One strength of this study is that the procedure for matching journals was rigorous. Among the other recent studies of correlations between journal citation indices, one matched by title only (Leydesdorff 2009) and one did not describe the matching process (Bollen et al. 2009). Franceschet (2010) calculated all the indices from the same dataset and therefore can be presumed to have had perfect matching. However, the scores generated for the purpose of the study may not be reflective of the scores available to the general public, especially given the errors we identified in the published indices.

A limitation of this study is that the process of checking for errors was not exhaustive. Furthermore, it could not be applied with equal rigour to the four indices. This was because the four publishing websites include differing amounts of additional information with their scores. For example, the Scopus website provides an easily replicable equation for calculation of the index and it provides the figures used in the calculation, while the Eigenfactor website does not allow the mathematical calculation to be replicated. Therefore we believe comparisons between the various indices using our data are not valid and should be avoided.
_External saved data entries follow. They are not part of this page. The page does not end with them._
omit [TopologicalSpace F] [IsNonarchimedeanLocalField F] in
/-- An element of `P` lies in `K_γ` (`γ < 1`) iff all entries of `g - 1` have valuation `≤ γ`.
[cite: BernsteinZelevinskyASENS1977, 1.7] -/
theorem mem_congruenceGL_iff_valBound {γ : ValueGroupWithZero F} (hγ : γ < 1) (g : GL (Fin (n + 2)) F) :
    g ∈ congruenceGL (n + 2) γ ↔
      ∀ i j : Fin (n + 2), valuation F ((g : Matrix (Fin (n + 2)) (Fin (n + 2)) F) i j -
        (1 : Matrix (Fin (n + 2)) (Fin (n + 2)) F) i j) ≤ γ := by
  constructor
  · intro h i j
    have := valuation_apply_sub_one_le_of_mem_congruenceGL h i j
    rwa [Matrix.one_apply]
  · intro h
    exact mem_congruenceGL_of_valBound_sub_one hγ fun i j => by rw [Matrix.sub_apply]; exact h i j

omit [TopologicalSpace F] [IsNonarchimedeanLocalField F] in
/-- For a uniformizer `ϖ`: `v y < 1 ↔ v y ≤ v ϖ`. [cite: BernsteinZelevinskyASENS1977, 1.7] -/
private theorem valuation_lt_one_iff_le_valuation' {ϖ : F} (hϖ : IsUniformizingElement ϖ) (y : F) :
    valuation F y < 1 ↔ valuation F y ≤ valuation F ϖ := by
  constructor
  · intro hy
    have hy' : y ∈ 𝒪[F] := (Valuation.mem_integer_iff _ _).2 hy.le
    obtain ⟨z, hz, rfl⟩ := hϖ.exists_eq_mul hy' hy
    rw [map_mul]
    exact mul_le_of_le_one_right' ((Valuation.mem_integer_iff _ _).1 hz)
  · exact fun h => h.trans_lt hϖ.valuation_lt_one
/-! ### The expected terms of a block -/

/-- **`|B^{sw}(r,l) − B(r,l)| ≤ ∑_{m,n} merrConst τ(|a|lmn) Φ(S+2Q') (Q'r/(lmn−a) + 1/Q')/φ(r)`**
for `a ≠ 0`, `r, Q' ≥ 1`, `(r, a) = (l, r) = 1`, ranges `SM, SN` of positive integers on which
`a < lmn` and `lmn − a ≤ S`: the expected term attached to the switched counts and the term `Δ*`
subtracts for the block `q ∈ (Q', 2Q']` agree up to a saving `Q'R/x + 1/Q'` (times `τ`, `Φ`, `1/φ(r)`).
[cite: BombieriFriedlanderIwaniecActa1986, §13 p. 241–242; §14 p. 246] -/
theorem abs_Bsw_sub_Borig_le {a : ℤ} (ha : a ≠ 0) (z : ℝ) {SM SN : Finset ℕ}
    (hSM : ∀ m ∈ SM, 0 < m) (hSN : ∀ n ∈ SN, 0 < n) {l r : ℕ} (hl : 0 < l)
    (hr : 0 < r) (hrA : r.Coprime a.natAbs) (hlr : l.Coprime r) {Q' : ℕ} (hQ' : 0 < Q') {S : ℕ}
    (hpos : ∀ m ∈ SM, ∀ n ∈ SN, a < ((l * m * n : ℕ) : ℤ))
    (hS : ∀ m ∈ SM, ∀ n ∈ SN, ((l * m * n : ℕ) : ℤ) - a ≤ S) :
    |Bsw a z SM SN l r Q' S - Borig a z SM SN l r Q'| ≤
      ∑ m ∈ SM, ∑ n ∈ SN, merrConst a S * (σ 0 (a.natAbs * (l * m * n)) : ℝ) * totInvSum (S + 2 * Q') *
        ((Q' * r : ℝ) / (((l * m * n : ℕ) : ℝ) - a) + 1 / Q') / Nat.totient r := by
  rw [Bsw_eq, Borig_eq a z SM SN hlr, ← Finset.sum_sub_distrib]
  refine (Finset.abs_sum_le_sum_abs _ _).trans (Finset.sum_le_sum fun m hm => ?_)
  rw [← Finset.sum_sub_distrib]
  refine (Finset.abs_sum_le_sum_abs _ _).trans (Finset.sum_le_sum fun n hn => ?_)
  rw [← mul_sub, abs_mul]
  -- `K = lmn − a ≥ 1`
  have hKpos : 0 < ((l * m * n : ℕ) : ℤ) - a := by linarith [hpos m hm n hn]
  obtain ⟨K, hKeq⟩ := Int.eq_ofNat_of_zero_le hKpos.le
  have hK1 : 1 ≤ K := by
    have : (1 : ℤ) ≤ (K : ℤ) := by rw [← hKeq]; omega
    exact_mod_cast this
  have hKS : K ≤ S := by
    have : (K : ℤ) ≤ (S : ℤ) := by rw [← hKeq]; exact hS m hm n hn
    exact_mod_cast this
  have hk0 : l * m * n ≠ 0 := (Nat.mul_pos (Nat.mul_pos hl (hSM m hm)) (hSN n hn)).ne'
  have hρ : |roughIndicator z m * roughIndicator z n| ≤ 1 := by
    rw [abs_mul]
    exact mul_le_one₀ (abs_roughIndicator_le_one z m) (abs_nonneg _) (abs_roughIndicator_le_one z n)
  have hmain := abs_e2fun_sub_e1fun_le ha hr hrA hQ' hKeq hK1 hKS hk0
  have hcast : (((l * m * n : ℕ) : ℝ) - a) = (K : ℝ) := by
    have := congrArg (fun x : ℤ => (x : ℝ)) hKeq
    push_cast at this ⊢
    linarith
  rw [hcast]
  calc |roughIndicator z m * roughIndicator z n| * |e2fun a r Q' S (l * m * n) - e1fun a r Q' (l * m * n)|
      ≤ 1 * (merrConst a S * (σ 0 (a.natAbs * (l * m * n)) : ℝ) * totInvSum (S + 2 * Q') *
          ((Q' * r : ℝ) / K + 1 / Q') / Nat.totient r) :=
        mul_le_mul hρ hmain (abs_nonneg _) zero_le_one
    _ = _ := one_mul _

end BFI

end Literature.NumberTheory.Sieve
We only sought to examine the number of errors among scores for discordantly ranked journals versus among scores for randomly selected journals. Since these two sets of scores received the same rigour of error checking overall, this comparison is valid.
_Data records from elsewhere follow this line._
import Summits.RiemannHypothesis.RiemannHypothesis.Theorems.UniversalFactorLaguerreLift
import Literature.Analysis.Complex.LaguerrePolyaVertical

/-!
# RiemannHypothesis / UniversalFactor — the two-point certificate for `LehmerPointNoGo` (and every `F_a`)

Route `RiemannHypothesis/UniversalFactor`, item `LehmerPointNoGo` (stmt-RiemannHypothesis-2582):
`F_16` has a non-real zero, where for real `a`
`F_a(z) = ∫₀^∞ Φ(u) (1 + u²/a²)⁻¹ cos(zu) du = deBruijnHDiv (fun u ↦ 1 + u²/a²) z`
is the Laplace(a)-smoothed de Bruijn transform (`H_0 = F_a − F_a''/a²`).

The item is a CERTIFIED COMPUTATION.  This file proves, sorry-free and unconditionally, the reduction
of the item to ONE strict inequality between two values of `F_16` at explicit points — the hypothesis
that the ball-arithmetic certificate (kit job attached to the item as evidence) verifies:

* `UniversalFactor.not_hasOnlyRealZeros_laplace_of_norm_lt` — **two-point certificate**, every real
  `a`: if `‖F_a(x + iy)‖ < ‖F_a(x)‖` for ONE real `x` and ONE `y ≥ 0`, then `F_a` has a non-real zero
  (`y ↦ |F_a(x + iy)|` is non-decreasing for real entire functions of order `< 2` with only real zeros:
  `Literature.Analysis.Complex.monotoneOn_norm_sq_vertical`, Hadamard-free, packaged as
  `exists_zero_im_ne_zero_of_norm_vertical_lt_norm_ofReal`; `F_a` is real entire of order `< 2` by
  de Bruijn's Thm. 10, `UniversalFactor.exists_growth_deBruijnHDiv_laplace`);
* `UniversalFactor.not_hasOnlyRealZeros_laplace_of_norm_vertical_lt` — both points off the axis;
* `UniversalFactor.lehmerPointNoGo_of_norm_lt` — the case `a = 16`: the route decl `LehmerPointNoGo`
  (`deBruijnHDiv_laplace_eq` is `rfl`).

Compared with the one-point Laguerre certificate (`UniversalFactorLaguerreCriterion.lean`,
`lehmerPointNoGo_of_certificate`: signs of `H_0` and of the two one-sided Laplace averages), this
certificate needs no derivative and no sign structure: two evaluations of `F_16`.

The numerics (kit job, python-flint/Arb): with `H_0(w) = ξ(1/2 + iw/2)/8` (`deBruijnH_zero_eq_holds`)
and `F_a(z) = ∫ℝ (a/2)e^{−a|y|} H_0(z − y) dy` (`deBruijnHDiv_laplace_eq_conv`), Laplace(16)-smoothing
fills the dip of `H_0` between Lehmer's zeros `2γ = 14010.126, 14010.201`; the non-real zero pair of
`F_16` sits at `≈ 14010.16 ± 0.08 i`, and the inequality holds at `x ≈ 14010.16`, `y ≈ 0.08`
(dyadic rationals recorded in the certificate).

References: G. Pólya, J. Schur (1914) / B. Ja. Levin, *Distribution of zeros of entire functions*,
Ch. VIII (vertical monotonicity of the modulus in the Laguerre–Pólya class); N. G. de Bruijn, Duke
Math. J. 17 (1950), Thm. 10; G. Csordas, W. Smith, R. S. Varga, Constr. Approx. 10 (1994) (Lehmer
pairs of zeros).
-/

noncomputable section

namespace Summit.RiemannHypothesis.RiemannHypothesis.Theorems

open Complex
open Literature.NumberTheory.LFunctions Literature.Analysis.Complex
open Summit.RiemannHypothesis.RiemannHypothesis.Theses

/-- **Two-point certificate for `F_a`, both points possibly off the axis.** If
`‖F_a(x + iy₂)‖ < ‖F_a(x + iy₁)‖` for some real `x` and `0 ≤ y₁ ≤ y₂`, then
`F_a = deBruijnHDiv (1 + u²/a²)` does not have only real zeros. [folklore] -/
theorem UniversalFactor.not_hasOnlyRealZeros_laplace_of_norm_vertical_lt {a x y₁ y₂ : ℝ}
    (hy₁ : 0 ≤ y₁) (h12 : y₁ ≤ y₂)
    (hlt : ‖deBruijnHDiv (fun u : ℝ => 1 + u ^ 2 / a ^ 2) (x + I * y₂)‖ <
      ‖deBruijnHDiv (fun u : ℝ => 1 + u ^ 2 / a ^ 2) (x + I * y₁)‖) :
    ¬ HasOnlyRealZeros (deBruijnHDiv fun u : ℝ => 1 + u ^ 2 / a ^ 2) := by
  intro h
  obtain ⟨ρ, C, hρ0, hρ, hgr⟩ := UniversalFactor.exists_growth_deBruijnHDiv_laplace a
  obtain ⟨z, hz, hzim⟩ := exists_zero_im_ne_zero_of_norm_vertical_lt
    (differentiable_deBruijnHDiv_laplace a) hρ0 hρ hgr (fun t ↦ deBruijnHDiv_ofReal_im _ t)
    hy₁ h12 hlt
  exact hzim (h z hz)

/-- **Two-point certificate for `F_a`** (`y₁ = 0`): if `‖F_a(x + iy)‖ < ‖F_a(x)‖` for some real `x`
and `y ≥ 0`, then `F_a = deBruijnHDiv (1 + u²/a²)` does not have only real zeros. [folklore] -/
theorem UniversalFactor.not_hasOnlyRealZeros_laplace_of_norm_lt {a x y : ℝ} (hy : 0 ≤ y)
    (hlt : ‖deBruijnHDiv (fun u : ℝ => 1 + u ^ 2 / a ^ 2) (x + I * y)‖ <
      ‖deBruijnHDiv (fun u : ℝ => 1 + u ^ 2 / a ^ 2) x‖) :
    ¬ HasOnlyRealZeros (deBruijnHDiv fun u : ℝ => 1 + u ^ 2 / a ^ 2) := by
  refine UniversalFactor.not_hasOnlyRealZeros_laplace_of_norm_vertical_lt (x := x) le_rfl hy ?_
  simpa using hlt

/-- **`LehmerPointNoGo` from the two-point certificate.** If `‖F_16(x + iy)‖ < ‖F_16(x)‖` for some
real `x` and `y ≥ 0` (certified by ball arithmetic at dyadic `x ≈ 14010.16`, `y ≈ 0.08`, kit job on
item stmt-RiemannHypothesis-2582), then `F_16` has a non-real zero: the route decl
`UniversalFactor.LehmerPointNoGo`. [folklore] -/
theorem UniversalFactor.lehmerPointNoGo_of_norm_lt {x y : ℝ} (hy : 0 ≤ y)
    (hlt : ‖deBruijnHDiv (fun u : ℝ => 1 + u ^ 2 / (16 : ℝ) ^ 2) (x + I * y)‖ <
      ‖deBruijnHDiv (fun u : ℝ => 1 + u ^ 2 / (16 : ℝ) ^ 2) x‖) :
    UniversalFactor.LehmerPointNoGo :=
  UniversalFactor.not_hasOnlyRealZeros_laplace_of_norm_lt hy hlt

end Summit.RiemannHypothesis.RiemannHypothesis.Theorems
import Literature.Barriers.CriticalPhenomena.PositionSpaceRGNonGibbsianEq413SpacingReduction
import Literature.Barriers.CriticalPhenomena.PositionSpaceRGNonGibbsianPeierlsCondition
import Literature.Probability.LatticeModels.ZdBoxesLines
import Literature.Probability.LatticeModels.IsingConfigSums
import Literature.Probability.LatticeModels.PSPolymerActivity
import HarnessLib

/-!
# Barrier `PositionSpaceRGNonGibbsian`, Theorem 4.3 (decimation, spacing `b ≥ 3`): thick contours
# for the internal-spin system with alternating image spins — geometry

Companion file on the Theorem 4.3 line of
`Literature/Barriers/CriticalPhenomena/PositionSpaceRGNonGibbsian.lean` (van Enter–Fernández–Sokal,
J. Stat. Phys. **72** (1993) 879, arXiv:hep-lat/9210032). What is left of the finite-volume
estimate `VEFS1993_eq413_spacing` is the low-temperature `+` phase of the internal-spin system with
fully alternating image spins for `b ≥ 3` (`…Eq413SpacingReduction.lean`,
`VEFS1993_eq413_spacing_of_plusPhase_three_le`), which the source obtains from Pirogov–Sinai
theory (§4.3.2 and App. B.5.3: "these ground states satisfy the Peierls condition. It follows
from P–S theory that at low temperature there are precisely two periodic Gibbs measures"). The two
ground states `ω^{(+)}` (internal spins `+`) and `ω^{(-)}` are exchanged by the symmetry
`T = (spin flip) ∘ (translation by b e₁)` of the infinite alternating system, and this symmetry
allows a direct Peierls argument with THICK contours (Friedli–Velenik 2017, §7.2: `d_∞`-balls of
radius `r`, `★`-connected supports, exterior/interior components, labels): erase an external
contour and transport its `-` interior components by `T`; the energy balance is controlled by the
Peierls condition of `…PeierlsCondition.lean`. This file sets up the contour geometry for a spin
configuration `σ` of the finite-volume system `⟨W(R'); ξ_p⟩` of `VEFS1993_plusPhase`
(`W(R') = spacingVolume d b R'`, `ξ_p = signedCoreAnnulusBC d b p R' R' 1 1`; the origin is a free
"spin site" sitting at an image position):

* spin sites / genuine image sites (`IsSpin`, `IsGImg`), the values of `ξ_p`;
* **bad sites** (`IsBad`: the spin sites of the `r`-ball about `y` are not all equal), the sign
  `bsign` of a good site, and the key lattice lemma `exists_frustrated_adj`: in a ball containing
  spin sites of both signs there is a frustrated nearest-neighbour pair of spin sites (a monotone
  path with detours around the isolated image sites);
* propagation of signs between `★`-adjacent good sites, goodness far away;
* **contours** = `★`-components of the bad set; every site carrying a `-` spin lies in the hull of
  an EXTERNAL contour (one whose exterior boundary is `+`): `exists_plusExterior_contour`
  (via Friedli–Velenik Lemma 7.19 / `StarComponents`);
* interior components, their labels, and the **rim lemma**: inside a `-` component, every site
  within sup-distance `r` of the complement carries `-`, and `-` components stay `r` inside the box.

Everything is proved; no named facts (D-0014, D-0026).

## References

* A. C. D. van Enter, R. Fernández, A. D. Sokal, J. Stat. Phys. 72 (1993) 879–1167,
  arXiv:hep-lat/9210032 — §4.3.1 Step 2, §4.3.2, App. B.5.3 [VanenterFernandezSokal1993].
* S. Friedli, Y. Velenik, *Statistical Mechanics of Lattice Systems*, CUP 2017, §7.2
  (thick contours, Lemma 7.19), §3.7.2 (Peierls argument) [FriedliVelenik2017].
-/

noncomputable section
The identification of a greater number of errors among discordantly ranked journals suggests a method by which publishers of the journal citation indices could seek to minimise errors in their data. By correlating their scores against those of the other indices as we have done, they may be able to locate some important errors—that is, those that greatly distort the relative ranking of individual journals—more rapidly. These methods are, however, too laborious for checking an individual journal’s score. We would encourage editorial board members and others interested in whether an individual journal’s score may be erroneous to visit the four publishing sites and to check whatever additional information is available for the types of errors we assessed.

Conclusion

There are strong correlations between four published indices that seek to represent the average number of citations received by the articles published in a given journal. Where the relative rank of a particular journal on two indices is very discordant, investigation of the source of the discrepancy may facilitate the identification of errors.